Research has been done involving the atmospheric removal of methane in agricultural soils, non-agricultural soils, and artificial substrates. A study showed biochar derived from rice straw reduced methane emissions from paddy soils by 40% in microcosm experiments, with the decrease being linked to decreased activity of methanogens and increased methane oxidation activity of methanotrophs. An addition of sulfate was shown to reduce the methane emissions from rice paddies as well in this study, showing another potential lead for a decrease in methane production.

Bio-trickling filters have been examined as a method for methane removal from the atmosphere for point source pollution. The filtration system uses methane-consuming bacteria to oxidize the methane present in the atmosphere. Bio-covers and biofilters with methanotrophs are currently in use for some point source pollution sites like smaller and older landfills for methane mitigation.

===Catalytic engineered systems===
Catalytic engineered systems are designed to pass air from the atmosphere, either passively or actively, through catalytic systems which leverage energy from the sun, an artificial light, or heat to oxidize methane. These catalysts include thermo-catalysts, photocatalysts, and radicals produced artificially through photolysis (using light to break apart a molecule).

Photocatalysts have the ability to oxidize methane and other hydrocarbons through heterogeneous catalysts. titanium dioxide (TiO_{2}) is a catalyst that is photolytically active when exposed to ultraviolet (UV) radiation and can catalyze the same reaction that occurs when methane is burned"

CH_{4} + 2O_{2}→ 2H_{2}O + CO_{2}

Photocatalytic materials are used to dope surface paints with TiO_{2} and zinc oxide (ZnO).
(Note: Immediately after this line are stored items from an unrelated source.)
import Mathlib
import Summits.ValiantsHypothesis.ValiantsHypothesis.Theorems.GrenetZeonDualUnipotentThreeHalvesSlowCoreLedger

/-!
# Crux `GrenetZeon.TwoDimCoefficients` (stmt-ValiantsHypothesis-8062) / rung `DualUnipotentThreeHalves` (stmt-24318):
# scaling-closure — BLOCK-DIAGONAL BOOKKEEPING: the trace `tr(N^k·M)` splits over the class pencils

Plumbing (P1 of memo NINETEENTH-HAND.md §10) for the mass cut in Hessian currency (✓ `sq_sub_mul_le_of_tracePowParts_add_supportPart`,
p838341): if the pencil `N` is BLOCK-DIAGONAL for a labelling `lvl` (`N a b = 0` whenever `lvl a ≠ lvl b`), then for every `M`
and every `k`

  `tr(N^k·M) = Σ_{p ∈ levels} tr((N|_p)^k · M|_p)`,

with `N|_p = classPencil N e_p` the class pencil of ✓ `…SlowCoreLedger` (re-indexed by `Fin s_p`).  So the normal form
`per_n = tr(N^{n−1} M)` (✓ `exists_nilpotent_pencil_of_dualUnipotentRepr`) of a representation with block-diagonal `N` IS a decomposition
`per_n = Σ_p tr(N_p^{n−1} M_p)` into constituents, ready for the Hessian mass cut.

* `pow_apply_eq_zero_of_lvl_ne` — powers of a block-diagonal matrix are block-diagonal;
* ★ `trace_pow_mul_eq_sum_classPencil` — the splitting above.

HONEST FRAMING: unconditional plumbing; proves no rung: the stub `DualUnipotentBound`, crux 8062, the 24318 decl and `VP ≠ VNP` remain open.

References: folklore.
-/

-- single-conjunct layout `Summits/ValiantsHypothesis/ValiantsHypothesis`: the duplicated namespace
-- component is mandated by the tree.
set_option linter.dupNamespace false
set_option autoImplicit false

noncomputable section

namespace Summit.ValiantsHypothesis.ValiantsHypothesis.Theorems.GrenetZeonTwoDimCoefficients.ScalingClosure

open MvPolynomial Matrix
open Summit.ValiantsHypothesis.ValiantsHypothesis.Cruxes.TwoDimCoefficients.DimTwoCases
open Summit.ValiantsHypothesis.ValiantsHypothesis.Theorems.GrenetZeon.SlowCore

section BlockDiagTrace

variable {R : Type*} [CommRing R] {m : ℕ}

/-- Powers of a block-diagonal matrix are block-diagonal. [folklore] -/
theorem pow_apply_eq_zero_of_lvl_ne (lvl : Fin m → ℕ) (N : Matrix (Fin m) (Fin m) R)
    (hdiag : ∀ a b, lvl a ≠ lvl b → N a b = 0) (k : ℕ) (a b : Fin m) (hab : lvl a ≠ lvl b) :
    (N ^ k) a b = 0 := by
  rcases lt_or_gt_of_ne hab with h | h
  · exact pow_apply_eq_zero_of_lvl_lt lvl N (fun i j hij => hdiag i j (ne_of_lt hij)) k a b h
  · -- reverse the labelling
    obtain ⟨L, hL⟩ : ∃ L, ∀ i, lvl i ≤ L := by
      classical
      refine ⟨Finset.univ.sup lvl, fun i => Finset.le_sup (Finset.mem_univ i)⟩
    have h' := pow_apply_eq_zero_of_lvl_lt (fun i => L - lvl i) N
      (fun i j hij => hdiag i j (by have := hL i; have := hL j; omega)) k a b
      (by have := hL a; have := hL b; omega)
    exact h'

variable {n : ℕ}

/-- ★ **Block-diagonal bookkeeping.**  For a block-diagonal pencil `N` (labelling `lvl`, class equivalences `e p`), every `M` and every
`k`: `tr(N^k·M) = Σ_{p ∈ lvl(univ)} tr((classPencil N (e p))^k · classPencil M (e p))`. [folklore] -/
theorem trace_pow_mul_eq_sum_classPencil (lvl : Fin m → ℕ) (N M : AffMat n m)
    (hdiag : ∀ a b, lvl a ≠ lvl b → N a b = 0) (s : ℕ → ℕ)
    (e : ∀ p : ℕ, {i : Fin m // lvl i = p} ≃ Fin (s p)) (k : ℕ) :
    (N ^ k * M).trace = ∑ p ∈ Finset.univ.image lvl, ((classPencil N (e p)) ^ k * classPencil M (e p)).trace := by
  classical
  have hbu : ∀ i j, lvl i < lvl j → N i j = 0 := fun i j hij => hdiag i j (ne_of_lt hij)
  -- fibrewise over the level of the row index
  rw [Matrix.trace, ← Finset.sum_fiberwise_of_maps_to (g := lvl) (t := Finset.univ.image lvl)
    (fun a ha => Finset.mem_image_of_mem lvl ha)]
  refine Finset.sum_congr rfl fun p _ => ?_
  -- the class `p`, as a sum over the subtype, re-indexed by `Fin (s p)`
  have hclass : ∑ a ∈ Finset.univ.filter (fun a => lvl a = p), (N ^ k * M) a a =
      ∑ a' : Fin (s p), (N ^ k * M) (classEmb (e p) a') (classEmb (e p) a') := by
    rw [Finset.sum_subtype (Finset.univ.filter (fun a => lvl a = p)) (p := fun a => lvl a = p) (by simp)]
    rw [← Fintype.sum_equiv (e p).symm (fun a' => (N ^ k * M) (classEmb (e p) a') (classEmb (e p) a'))
      (fun x => (N ^ k * M) (x : Fin m) (x : Fin m)) (fun a' => rfl)]
  simp only [Matrix.diag_apply]
  rw [hclass, Matrix.trace]
  refine Finset.sum_congr rfl fun a' _ => ?_
  rw [Matrix.diag_apply, Matrix.mul_apply, Matrix.mul_apply]
  -- drop the summands outside the class, then re-index the class by `Fin (s p)`
  have hin : ∑ b, (N ^ k) (classEmb (e p) a') b * M b (classEmb (e p) a') =
      ∑ b ∈ Finset.univ.filter (fun b => lvl b = p), (N ^ k) (classEmb (e p) a') b * M b (classEmb (e p) a') := by
    rw [← Finset.sum_filter_add_sum_filter_not Finset.univ (fun b => lvl b = p), add_eq_left]
    refine Finset.sum_eq_zero fun b hb => ?_
    rw [Finset.mem_filter] at hb
    rw [pow_apply_eq_zero_of_lvl_ne lvl N hdiag k _ b (by rw [lvl_classEmb (e p) a']; exact Ne.symm hb.2), zero_mul]
  rw [hin, Finset.sum_subtype (Finset.univ.filter (fun b => lvl b = p)) (p := fun b => lvl b = p) (by simp),
    ← Fintype.sum_equiv (e p).symm
      (fun c' => (N ^ k) (classEmb (e p) a') (classEmb (e p) c') * M (classEmb (e p) c') (classEmb (e p) a'))
      (fun x => (N ^ k) (classEmb (e p) a') (x : Fin m) * M (x : Fin m) (classEmb (e p) a')) (fun c' => rfl)]
  refine Finset.sum_congr rfl fun c' _ => ?_
  rw [classPencil, submatrix_pow_apply_of_levelCut N hbu (e p) k a' c', classPencil, Matrix.submatrix_apply]

end BlockDiagTrace

end Summit.ValiantsHypothesis.ValiantsHypothesis.Theorems.GrenetZeonTwoDimCoefficients.ScalingClosure

end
This method has been studied for the oxidation of volatile organic compounds (VOCs) and nitric oxide (NO) in urban and indoor environments. The use of this method has not been widely studied for methane removal, but the low efficiency of the method involving methane oxidation provides a barrier. Greater research involving photocatalytic material and methane interactions may result in significant low-cost findings in methane removal by oxidation.
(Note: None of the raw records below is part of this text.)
import Summits.Ventures.HSemireg.WedgeHankelRecurrenceCompleteIntersection

/-!
# Venture HSemireg — THE COMPLETE INTERSECTION IN EVERY DEGREE, ONE FORMULA: for `R^N(q) = r ≥ 1`, `2r ≤ N + 1`, `0 ≠ m ∈ Rec_r(q)` and a second generator `g ∈ Rec_{N+2−r}(q) ∖ m·K[X]_{≤ N+2−2r}`,
# **`Rec^N_k(q) = m·K[X]_{≤ k−r} ⊕ g·K[X]_{≤ k−(N+2−r)}` for EVERY `k ≤ N + 1`** (truncated differences: below `r` both pieces vanish, inside the window only `m` contributes — N18 —, beyond it
# N56), the sum always direct; so `dim Rec^N_k(q) = (k + 1 − r)⁺ + (k + 1 − (N + 2 − r))⁺`

HONEST FRAMING. Part of the Lean index of the computation cell `pub-hsemireg` (seat p10 gen 29, Sunday typer «UNIFORM-IN-n»).
LINEAR ALGEBRA OF HANKEL (catalecticant) MATRICES and of polynomials over a field ONLY: no variety, no cohomology theory, no sheaf, no Ext group and no semiregularity map is constructed
here; nothing here says that HC / HC_CM / HC_AV holds; no Literature fact is declared or used.  Custodian versions as in `WedgeHankelSiegelIdeal` (1/3); the dictionary («the apolar ideal is
`(M, G)` in every degree») is QUOTED, never asserted.

WHAT IS IN THE TREE / CHAINED.  N56 (`WedgeHankelRecurrenceCompleteIntersection`, № 380): `recSpace_beyond_eq_sup_of_not_mem`, `map_mulRight_inf_map_mulRight_eq_bot_of_not_mem`; N18 (№ 173):
`recSpace_eq_bot_of_lt`, `recSpace_eq_map_mulRight`, `finrank_map_mulRight_degreeLT`.  Mathlib: `Polynomial.mem_degreeLT`, `Submodule.map_bot`, `Submodule.finrank_sup_add_finrank_inf_eq`.
THIS FILE (namespace `Summit.Ventures.HSemireg.Wedge.HankelOuter` continued; CHAINED on N56; 0 definitions):
* §600 `degreeLT_zero_eq_bot`, `map_mulRight_degreeLT_zero` (the empty pieces), **`recSpace_eq_sup_all_degrees`** (the one formula, `k ≤ N + 1`), **`map_mulRight_inf_map_mulRight_eq_bot_all_degrees`**
  (direct for every `k ≤ N + 1`), **`finrank_recSpace_all_degrees`** (`dim Rec_k = (k + 1 − r) + (k + 1 − (N + 2 − r))`, truncated).
Nothing Ext-side.  New names only.
-/

open Module Polynomial
open scoped Matrix Polynomial

namespace Summit.Ventures.HSemireg.Wedge.HankelOuter

open Summit.Ventures.HSemireg.Wedge Summit.Ventures.HSemireg.Wedge.Hankel

variable (K : Type*) [Field K] {N : ℕ}

/-! ## §600. One formula for all degrees -/

/-- `K[X]_{<0} = 0`. -/
theorem degreeLT_zero_eq_bot : Polynomial.degreeLT K 0 = ⊥ := by
  ext p
  rw [Polynomial.mem_degreeLT, Nat.cast_zero, Nat.WithBot.lt_zero_iff, Polynomial.degree_eq_bot, Submodule.mem_bot]

/-- the empty piece: `m·K[X]_{<0} = 0`. -/
theorem map_mulRight_degreeLT_zero (m : K[X]) : (Polynomial.degreeLT K 0).map (LinearMap.mulRight K m) = ⊥ := by
  rw [degreeLT_zero_eq_bot, Submodule.map_bot]

section AllDegrees

variable {K}
variable {r : ℕ} {q : ℕ → K} {m g : K[X]}

variable (K)

/-- **THE COMPLETE INTERSECTION IN EVERY DEGREE: `Rec^N_k(q) = m·K[X]_{≤ k−r} + g·K[X]_{≤ k−(N+2−r)}` for every `k ≤ N + 1`** (`R^N(q) = r ≥ 1`, `2r ≤ N + 1`, `0 ≠ m ∈ Rec_r(q)`, `g` a second
generator; the indices are truncated differences: `k < r`: both pieces `0` and `Rec_k = 0`; `r ≤ k ≤ N + 1 − r`: only `m` (N18's window); `k ≥ N + 2 − r`: N56). -/
theorem recSpace_eq_sup_all_degrees (hq : (hankel1 K N (N / 2) q).rank = r) (hr : 1 ≤ r) (h2 : r + r ≤ N + 1) (hm : m ∈ recSpace K N q r) (hm0 : m ≠ 0)
    (hg : g ∈ recSpace K N q (N + 2 - r)) (hgA : g ∉ (Polynomial.degreeLT K (N + 2 - r - r + 1)).map (LinearMap.mulRight K m)) {k : ℕ} (hk : k ≤ N + 1) :
    recSpace K N q k = (Polynomial.degreeLT K (k + 1 - r)).map (LinearMap.mulRight K m) ⊔ (Polynomial.degreeLT K (k + 1 - (N + 2 - r))).map (LinearMap.mulRight K g) := by
  rcases Nat.lt_or_ge k r with hkr | hkr
  · -- below the middle rank
    rw [recSpace_eq_bot_of_lt K hq hkr, show k + 1 - r = 0 by omega, show k + 1 - (N + 2 - r) = 0 by omega, map_mulRight_degreeLT_zero, map_mulRight_degreeLT_zero, bot_sup_eq]
  · rcases Nat.lt_or_ge k (N + 2 - r) with hkw | hkw
    · -- inside the window
      obtain ⟨d, rfl⟩ := Nat.exists_eq_add_of_le hkr
      rw [recSpace_eq_map_mulRight K hq (by omega) hm hm0, show r + d + 1 - r = d + 1 by omega, show r + d + 1 - (N + 2 - r) = 0 by omega, map_mulRight_degreeLT_zero, sup_bot_eq]
    · -- beyond the window
      obtain ⟨j, rfl⟩ := Nat.exists_eq_add_of_le hkw
      rw [recSpace_beyond_eq_sup_of_not_mem K hq h2 hm hm0 hg hgA (j := j) (by omega), show N + 2 - r + j + 1 - r = N + 2 - r - r + j + 1 by omega,
        show N + 2 - r + j + 1 - (N + 2 - r) = j + 1 by omega]

/-- **THE SUM IS DIRECT IN EVERY DEGREE `k ≤ N + 1`.** -/
theorem map_mulRight_inf_map_mulRight_eq_bot_all_degrees (hq : (hankel1 K N (N / 2) q).rank = r) (h2 : r + r ≤ N + 1) (hm : m ∈ recSpace K N q r) (hm0 : m ≠ 0)
    (hg : g ∈ recSpace K N q (N + 2 - r)) (hgA : g ∉ (Polynomial.degreeLT K (N + 2 - r - r + 1)).map (LinearMap.mulRight K m)) {k : ℕ} (hk : k ≤ N + 1) :
    (Polynomial.degreeLT K (k + 1 - r)).map (LinearMap.mulRight K m) ⊓ (Polynomial.degreeLT K (k + 1 - (N + 2 - r))).map (LinearMap.mulRight K g) = ⊥ := by
  rcases Nat.lt_or_ge k (N + 2 - r) with hkw | hkw
  · rw [show k + 1 - (N + 2 - r) = 0 by omega, map_mulRight_degreeLT_zero, inf_bot_eq]
  · obtain ⟨j, rfl⟩ := Nat.exists_eq_add_of_le hkw
    rw [show N + 2 - r + j + 1 - r = N + 2 - r - r + j + 1 by omega, show N + 2 - r + j + 1 - (N + 2 - r) = j + 1 by omega]
    exact map_mulRight_inf_map_mulRight_eq_bot_of_not_mem K hq h2 hm hm0 hg hgA (by omega)

/-- **THE DIMENSIONS IN ONE FORMULA: `dim Rec^N_k(q) = (k + 1 − r) + (k + 1 − (N + 2 − r))` (truncated differences) for every `k ≤ N + 1`** — N15's trapezoid law read on the left kernel,
now term by term from the two generators. -/
theorem finrank_recSpace_all_degrees (hq : (hankel1 K N (N / 2) q).rank = r) (hr : 1 ≤ r) (h2 : r + r ≤ N + 1) (hm : m ∈ recSpace K N q r) (hm0 : m ≠ 0)
    (hg : g ∈ recSpace K N q (N + 2 - r)) (hgA : g ∉ (Polynomial.degreeLT K (N + 2 - r - r + 1)).map (LinearMap.mulRight K m)) {k : ℕ} (hk : k ≤ N + 1) :
    finrank K (recSpace K N q k) = (k + 1 - r) + (k + 1 - (N + 2 - r)) := by
  have hg0 : g ≠ 0 := by rintro rfl; exact hgA (Submodule.zero_mem _)
  have hsum := Submodule.finrank_sup_add_finrank_inf_eq ((Polynomial.degreeLT K (k + 1 - r)).map (LinearMap.mulRight K m)) ((Polynomial.degreeLT K (k + 1 - (N + 2 - r))).map (LinearMap.mulRight K g))
  rw [← recSpace_eq_sup_all_degrees K hq hr h2 hm hm0 hg hgA hk, map_mulRight_inf_map_mulRight_eq_bot_all_degrees K hq h2 hm hm0 hg hgA hk, finrank_bot, Nat.add_zero,
    finrank_map_mulRight_degreeLT K hm0, finrank_map_mulRight_degreeLT K hg0] at hsum
  exact hsum

end AllDegrees

end Summit.Ventures.HSemireg.Wedge.HankelOuter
Metal catalysts include Cu- and Fe- zeolites and porous polymer networks that have the ability to oxidize methane and convert methane to methanol (CH_{3}OH), which has a shorter lifetime than methane. The interaction of methane with zeolites is weaker, as it relies only on Van Der Waals interactions with oxygen atoms on the walls of the zeolite lattice. Metal and other catalysts can be deposited on or embedded in the porous polymer networks, which are synthesized so that functional groups on the polymer backbone interact with methane in the micropores of the network.

=== Methane reactors ===
Methane reactors are systems that are designed to remove methane from ambient air due to low efficiencies and operational issues that involve catalyst poisoning and regeneration. Methane reactors have an air inlet and methane conversion, acting as a cost efficient and highly effective method for methane removal. The catalysts use light, heat, and radicals to oxidize high-concentrations of methane into methyl products. This method has been used since the 1920s and has proven to be efficient. Overall, the methane reactors are cost-limiting due to inefficiencies at lower methane concentrations, making them most useful in locations with higher concentrations.